= To do =
Look at the entries below and restate word for word the lines from the first through the one that has "plus a point);".

= The records =
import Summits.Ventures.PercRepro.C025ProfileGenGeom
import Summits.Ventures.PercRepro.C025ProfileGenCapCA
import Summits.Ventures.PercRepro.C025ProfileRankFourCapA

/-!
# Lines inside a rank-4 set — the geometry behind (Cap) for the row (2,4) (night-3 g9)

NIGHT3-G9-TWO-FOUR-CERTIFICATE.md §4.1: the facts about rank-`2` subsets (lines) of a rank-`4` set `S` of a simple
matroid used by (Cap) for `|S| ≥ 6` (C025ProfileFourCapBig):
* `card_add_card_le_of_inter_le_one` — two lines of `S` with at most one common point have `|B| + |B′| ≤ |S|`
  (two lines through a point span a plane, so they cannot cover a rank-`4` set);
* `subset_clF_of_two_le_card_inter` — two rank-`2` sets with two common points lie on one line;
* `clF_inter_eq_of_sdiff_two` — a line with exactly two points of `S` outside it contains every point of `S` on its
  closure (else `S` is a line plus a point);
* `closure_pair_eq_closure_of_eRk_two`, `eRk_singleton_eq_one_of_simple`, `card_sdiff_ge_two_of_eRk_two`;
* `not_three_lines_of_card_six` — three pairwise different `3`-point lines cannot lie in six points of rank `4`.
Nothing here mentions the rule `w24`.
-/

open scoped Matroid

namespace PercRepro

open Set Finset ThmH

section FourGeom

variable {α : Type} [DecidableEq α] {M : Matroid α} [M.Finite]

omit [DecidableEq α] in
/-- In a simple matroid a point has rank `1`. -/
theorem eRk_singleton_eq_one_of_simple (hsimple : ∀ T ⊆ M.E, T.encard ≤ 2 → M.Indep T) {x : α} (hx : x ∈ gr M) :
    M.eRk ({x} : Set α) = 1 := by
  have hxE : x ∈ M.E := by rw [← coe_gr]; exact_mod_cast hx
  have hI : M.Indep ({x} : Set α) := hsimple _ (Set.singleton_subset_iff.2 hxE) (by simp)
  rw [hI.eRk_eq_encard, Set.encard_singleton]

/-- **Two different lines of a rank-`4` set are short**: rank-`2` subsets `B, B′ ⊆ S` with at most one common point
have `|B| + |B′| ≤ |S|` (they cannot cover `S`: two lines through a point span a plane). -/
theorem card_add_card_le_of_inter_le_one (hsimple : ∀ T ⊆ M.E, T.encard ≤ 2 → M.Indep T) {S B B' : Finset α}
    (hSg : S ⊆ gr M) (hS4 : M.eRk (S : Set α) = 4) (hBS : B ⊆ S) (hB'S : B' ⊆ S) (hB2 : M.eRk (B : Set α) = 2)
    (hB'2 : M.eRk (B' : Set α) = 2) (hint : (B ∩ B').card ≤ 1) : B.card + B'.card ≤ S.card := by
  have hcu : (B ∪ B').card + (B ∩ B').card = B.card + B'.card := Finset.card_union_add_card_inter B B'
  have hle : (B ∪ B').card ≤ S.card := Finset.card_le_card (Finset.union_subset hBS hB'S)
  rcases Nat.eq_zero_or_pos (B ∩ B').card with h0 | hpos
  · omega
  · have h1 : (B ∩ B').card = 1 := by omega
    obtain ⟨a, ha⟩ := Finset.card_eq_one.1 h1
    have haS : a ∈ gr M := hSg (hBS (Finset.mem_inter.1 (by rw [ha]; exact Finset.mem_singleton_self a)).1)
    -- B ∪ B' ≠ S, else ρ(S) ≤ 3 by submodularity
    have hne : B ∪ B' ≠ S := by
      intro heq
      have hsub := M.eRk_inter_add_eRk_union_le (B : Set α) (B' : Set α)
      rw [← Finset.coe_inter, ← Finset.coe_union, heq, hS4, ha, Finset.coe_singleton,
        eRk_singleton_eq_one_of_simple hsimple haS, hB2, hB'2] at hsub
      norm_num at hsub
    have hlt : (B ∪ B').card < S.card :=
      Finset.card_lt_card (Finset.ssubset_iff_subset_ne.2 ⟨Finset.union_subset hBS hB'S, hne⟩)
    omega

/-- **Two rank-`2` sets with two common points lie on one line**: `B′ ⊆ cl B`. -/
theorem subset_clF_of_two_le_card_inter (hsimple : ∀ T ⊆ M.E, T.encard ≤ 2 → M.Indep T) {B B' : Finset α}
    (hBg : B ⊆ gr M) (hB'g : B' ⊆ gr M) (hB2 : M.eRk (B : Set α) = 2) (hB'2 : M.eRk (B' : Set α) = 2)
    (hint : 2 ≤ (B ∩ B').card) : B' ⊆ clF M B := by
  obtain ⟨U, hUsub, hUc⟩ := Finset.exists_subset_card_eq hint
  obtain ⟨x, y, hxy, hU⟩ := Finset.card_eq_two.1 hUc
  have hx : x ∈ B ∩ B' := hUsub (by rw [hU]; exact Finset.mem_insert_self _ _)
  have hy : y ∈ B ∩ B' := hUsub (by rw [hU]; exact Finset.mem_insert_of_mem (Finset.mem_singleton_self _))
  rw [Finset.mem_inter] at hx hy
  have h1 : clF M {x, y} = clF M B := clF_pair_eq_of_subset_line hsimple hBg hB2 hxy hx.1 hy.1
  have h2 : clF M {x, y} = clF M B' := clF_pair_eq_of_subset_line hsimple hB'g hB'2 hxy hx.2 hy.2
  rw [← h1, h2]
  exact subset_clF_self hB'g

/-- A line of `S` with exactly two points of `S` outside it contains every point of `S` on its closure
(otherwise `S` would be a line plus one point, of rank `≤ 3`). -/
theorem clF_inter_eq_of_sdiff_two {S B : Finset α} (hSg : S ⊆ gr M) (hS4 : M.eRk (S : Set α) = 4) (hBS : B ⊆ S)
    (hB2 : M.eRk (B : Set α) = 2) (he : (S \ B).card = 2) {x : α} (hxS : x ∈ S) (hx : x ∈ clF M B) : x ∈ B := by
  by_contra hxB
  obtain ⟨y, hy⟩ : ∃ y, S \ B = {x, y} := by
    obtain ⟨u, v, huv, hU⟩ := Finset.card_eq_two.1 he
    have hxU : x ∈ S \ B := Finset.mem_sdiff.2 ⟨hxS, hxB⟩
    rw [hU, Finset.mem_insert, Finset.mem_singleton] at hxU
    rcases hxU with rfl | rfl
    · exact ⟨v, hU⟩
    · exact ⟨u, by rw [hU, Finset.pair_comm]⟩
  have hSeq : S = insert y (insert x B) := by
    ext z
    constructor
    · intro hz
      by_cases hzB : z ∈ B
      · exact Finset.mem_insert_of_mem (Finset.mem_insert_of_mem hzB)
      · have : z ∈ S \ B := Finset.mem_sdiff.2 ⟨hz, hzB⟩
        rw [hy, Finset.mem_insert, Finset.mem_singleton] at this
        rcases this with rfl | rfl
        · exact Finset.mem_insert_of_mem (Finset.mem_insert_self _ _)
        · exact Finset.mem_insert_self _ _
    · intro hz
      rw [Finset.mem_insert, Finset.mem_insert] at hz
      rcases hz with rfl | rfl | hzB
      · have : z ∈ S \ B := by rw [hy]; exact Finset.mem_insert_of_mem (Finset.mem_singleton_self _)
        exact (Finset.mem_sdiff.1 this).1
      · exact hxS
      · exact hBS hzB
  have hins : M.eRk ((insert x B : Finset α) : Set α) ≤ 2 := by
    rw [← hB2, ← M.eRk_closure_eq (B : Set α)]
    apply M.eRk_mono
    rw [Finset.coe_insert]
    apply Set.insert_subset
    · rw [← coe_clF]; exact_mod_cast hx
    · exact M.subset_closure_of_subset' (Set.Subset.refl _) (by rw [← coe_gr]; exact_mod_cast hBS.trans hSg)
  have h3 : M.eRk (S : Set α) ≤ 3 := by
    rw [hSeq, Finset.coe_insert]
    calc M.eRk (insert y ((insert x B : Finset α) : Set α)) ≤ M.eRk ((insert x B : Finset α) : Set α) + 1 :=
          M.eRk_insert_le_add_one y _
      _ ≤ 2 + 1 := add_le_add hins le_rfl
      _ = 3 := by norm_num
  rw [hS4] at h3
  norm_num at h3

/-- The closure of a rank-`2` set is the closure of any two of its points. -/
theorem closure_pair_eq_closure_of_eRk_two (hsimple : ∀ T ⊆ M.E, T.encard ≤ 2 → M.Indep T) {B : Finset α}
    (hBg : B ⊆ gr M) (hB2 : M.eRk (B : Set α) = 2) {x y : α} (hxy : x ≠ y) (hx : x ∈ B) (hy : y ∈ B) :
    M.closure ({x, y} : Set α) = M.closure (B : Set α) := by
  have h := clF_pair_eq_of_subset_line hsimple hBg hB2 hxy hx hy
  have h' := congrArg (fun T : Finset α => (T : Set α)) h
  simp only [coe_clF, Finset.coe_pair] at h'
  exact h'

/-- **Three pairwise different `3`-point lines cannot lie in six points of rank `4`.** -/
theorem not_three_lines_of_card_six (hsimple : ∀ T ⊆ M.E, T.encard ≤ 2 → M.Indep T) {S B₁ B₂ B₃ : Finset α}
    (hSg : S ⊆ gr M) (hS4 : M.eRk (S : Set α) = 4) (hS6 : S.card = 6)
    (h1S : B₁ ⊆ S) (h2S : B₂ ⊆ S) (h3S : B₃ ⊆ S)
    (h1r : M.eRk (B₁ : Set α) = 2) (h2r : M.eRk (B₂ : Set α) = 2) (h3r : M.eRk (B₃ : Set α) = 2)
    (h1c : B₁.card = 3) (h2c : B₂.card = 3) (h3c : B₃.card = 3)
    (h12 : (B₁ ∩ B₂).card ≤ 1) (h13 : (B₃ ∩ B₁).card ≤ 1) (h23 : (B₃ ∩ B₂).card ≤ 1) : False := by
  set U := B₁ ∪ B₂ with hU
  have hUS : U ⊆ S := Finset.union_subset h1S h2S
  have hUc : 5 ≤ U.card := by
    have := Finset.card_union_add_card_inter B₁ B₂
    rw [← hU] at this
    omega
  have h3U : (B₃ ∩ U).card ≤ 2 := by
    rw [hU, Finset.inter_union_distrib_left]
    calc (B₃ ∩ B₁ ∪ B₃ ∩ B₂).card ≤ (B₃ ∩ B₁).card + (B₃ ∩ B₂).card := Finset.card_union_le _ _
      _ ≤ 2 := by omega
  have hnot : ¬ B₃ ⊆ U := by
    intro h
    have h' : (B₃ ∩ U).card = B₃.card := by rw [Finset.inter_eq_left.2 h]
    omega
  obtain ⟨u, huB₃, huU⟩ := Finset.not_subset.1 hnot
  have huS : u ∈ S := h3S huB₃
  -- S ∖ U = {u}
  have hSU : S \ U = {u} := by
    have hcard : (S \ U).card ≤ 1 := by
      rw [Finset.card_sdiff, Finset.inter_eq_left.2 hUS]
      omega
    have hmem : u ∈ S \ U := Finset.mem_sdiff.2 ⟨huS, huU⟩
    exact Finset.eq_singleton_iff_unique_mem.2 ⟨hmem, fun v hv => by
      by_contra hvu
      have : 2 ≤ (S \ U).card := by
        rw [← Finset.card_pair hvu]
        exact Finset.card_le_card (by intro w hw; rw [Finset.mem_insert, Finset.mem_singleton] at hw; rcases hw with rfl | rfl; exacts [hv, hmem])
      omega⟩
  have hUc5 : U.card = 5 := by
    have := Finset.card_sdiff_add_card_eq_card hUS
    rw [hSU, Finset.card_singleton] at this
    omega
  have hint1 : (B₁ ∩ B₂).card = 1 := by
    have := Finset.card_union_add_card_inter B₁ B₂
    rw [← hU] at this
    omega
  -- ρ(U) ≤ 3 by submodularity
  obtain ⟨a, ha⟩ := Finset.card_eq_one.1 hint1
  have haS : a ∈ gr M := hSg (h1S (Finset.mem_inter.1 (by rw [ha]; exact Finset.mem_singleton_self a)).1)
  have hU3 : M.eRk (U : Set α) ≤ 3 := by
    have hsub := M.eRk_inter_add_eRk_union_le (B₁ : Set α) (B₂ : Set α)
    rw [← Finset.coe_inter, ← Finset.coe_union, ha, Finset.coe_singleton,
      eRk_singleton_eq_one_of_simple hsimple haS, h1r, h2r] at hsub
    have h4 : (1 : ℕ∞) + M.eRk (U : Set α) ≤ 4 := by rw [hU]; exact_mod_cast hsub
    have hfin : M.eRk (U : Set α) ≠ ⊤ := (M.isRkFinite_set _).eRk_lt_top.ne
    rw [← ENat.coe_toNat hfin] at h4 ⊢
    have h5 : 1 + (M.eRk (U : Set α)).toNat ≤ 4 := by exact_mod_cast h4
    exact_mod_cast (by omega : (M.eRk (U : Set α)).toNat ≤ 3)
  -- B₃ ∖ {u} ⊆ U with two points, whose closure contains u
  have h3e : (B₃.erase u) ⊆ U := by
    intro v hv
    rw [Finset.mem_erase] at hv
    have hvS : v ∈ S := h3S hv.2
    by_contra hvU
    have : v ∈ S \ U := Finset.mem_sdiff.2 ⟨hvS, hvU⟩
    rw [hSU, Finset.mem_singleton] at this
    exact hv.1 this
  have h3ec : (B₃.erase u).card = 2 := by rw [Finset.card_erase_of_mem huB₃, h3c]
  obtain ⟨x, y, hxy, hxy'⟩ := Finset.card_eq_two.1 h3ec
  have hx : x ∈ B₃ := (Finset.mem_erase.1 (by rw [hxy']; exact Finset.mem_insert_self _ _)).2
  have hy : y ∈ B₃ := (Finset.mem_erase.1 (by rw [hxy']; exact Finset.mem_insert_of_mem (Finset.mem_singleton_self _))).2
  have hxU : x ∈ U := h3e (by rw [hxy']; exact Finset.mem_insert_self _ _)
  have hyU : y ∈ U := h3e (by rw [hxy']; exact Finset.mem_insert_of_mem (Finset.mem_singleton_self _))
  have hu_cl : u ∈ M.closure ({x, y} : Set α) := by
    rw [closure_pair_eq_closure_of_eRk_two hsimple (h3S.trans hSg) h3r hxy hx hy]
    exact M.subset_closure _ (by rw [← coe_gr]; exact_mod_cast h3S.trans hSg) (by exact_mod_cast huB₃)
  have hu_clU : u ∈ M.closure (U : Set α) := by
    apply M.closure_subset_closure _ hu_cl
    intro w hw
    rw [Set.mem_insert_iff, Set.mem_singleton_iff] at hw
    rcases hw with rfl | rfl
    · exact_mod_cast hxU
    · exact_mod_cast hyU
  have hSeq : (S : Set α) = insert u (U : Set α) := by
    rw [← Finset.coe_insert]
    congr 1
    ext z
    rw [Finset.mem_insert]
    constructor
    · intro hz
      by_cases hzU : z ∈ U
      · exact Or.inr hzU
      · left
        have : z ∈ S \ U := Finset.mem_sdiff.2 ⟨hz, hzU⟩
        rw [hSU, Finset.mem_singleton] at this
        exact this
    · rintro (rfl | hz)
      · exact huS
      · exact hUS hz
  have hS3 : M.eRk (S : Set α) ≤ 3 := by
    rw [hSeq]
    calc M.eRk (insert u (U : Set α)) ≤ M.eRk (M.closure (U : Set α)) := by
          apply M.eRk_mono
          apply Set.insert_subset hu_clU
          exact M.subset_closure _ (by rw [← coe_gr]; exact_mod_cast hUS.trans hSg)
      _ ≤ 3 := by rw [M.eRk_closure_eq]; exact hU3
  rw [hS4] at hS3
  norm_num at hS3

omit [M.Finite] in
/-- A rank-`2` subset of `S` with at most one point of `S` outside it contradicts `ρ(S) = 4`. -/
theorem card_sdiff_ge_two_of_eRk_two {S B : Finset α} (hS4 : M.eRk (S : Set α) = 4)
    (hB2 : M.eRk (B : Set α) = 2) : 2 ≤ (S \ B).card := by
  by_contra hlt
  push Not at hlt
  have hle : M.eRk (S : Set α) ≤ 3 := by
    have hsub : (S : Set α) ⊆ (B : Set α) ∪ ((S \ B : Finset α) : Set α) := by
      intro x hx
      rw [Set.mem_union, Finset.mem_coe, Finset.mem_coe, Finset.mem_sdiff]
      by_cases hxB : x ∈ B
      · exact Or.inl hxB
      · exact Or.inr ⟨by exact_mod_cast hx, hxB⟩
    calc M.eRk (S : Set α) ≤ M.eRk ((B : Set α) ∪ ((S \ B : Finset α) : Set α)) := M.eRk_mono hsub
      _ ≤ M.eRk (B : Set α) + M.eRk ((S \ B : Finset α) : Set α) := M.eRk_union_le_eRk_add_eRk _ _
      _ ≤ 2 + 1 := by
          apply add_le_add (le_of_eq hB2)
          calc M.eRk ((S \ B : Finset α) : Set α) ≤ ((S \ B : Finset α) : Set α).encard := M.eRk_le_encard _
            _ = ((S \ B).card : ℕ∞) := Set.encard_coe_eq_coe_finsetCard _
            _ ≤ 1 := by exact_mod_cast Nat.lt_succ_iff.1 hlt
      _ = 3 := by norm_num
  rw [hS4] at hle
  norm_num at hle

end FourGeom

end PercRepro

= Answer section =
import Summits.Ventures.PercRepro.C025ProfileGenGeom
import Summits.Ventures.PercRepro.C025ProfileGenCapCA
import Summits.Ventures.PercRepro.C025ProfileRankFourCapA

/-!
# Lines inside a rank-4 set — the geometry behind (Cap) for the row (2,4) (night-3 g9)

NIGHT3-G9-TWO-FOUR-CERTIFICATE.md §4.1: the facts about rank-`2` subsets (lines) of a rank-`4` set `S` of a simple
matroid used by (Cap) for `|S| ≥ 6` (C025ProfileFourCapBig):
* `card_add_card_le_of_inter_le_one` — two lines of `S` with at most one common point have `|B| + |B′| ≤ |S|`
  (two lines through a point span a plane, so they cannot cover a rank-`4` set);
* `subset_clF_of_two_le_card_inter` — two rank-`2` sets with two common points lie on one line;
* `clF_inter_eq_of_sdiff_two` — a line with exactly two points of `S` outside it contains every point of `S` on its
  closure (else `S` is a line plus a point);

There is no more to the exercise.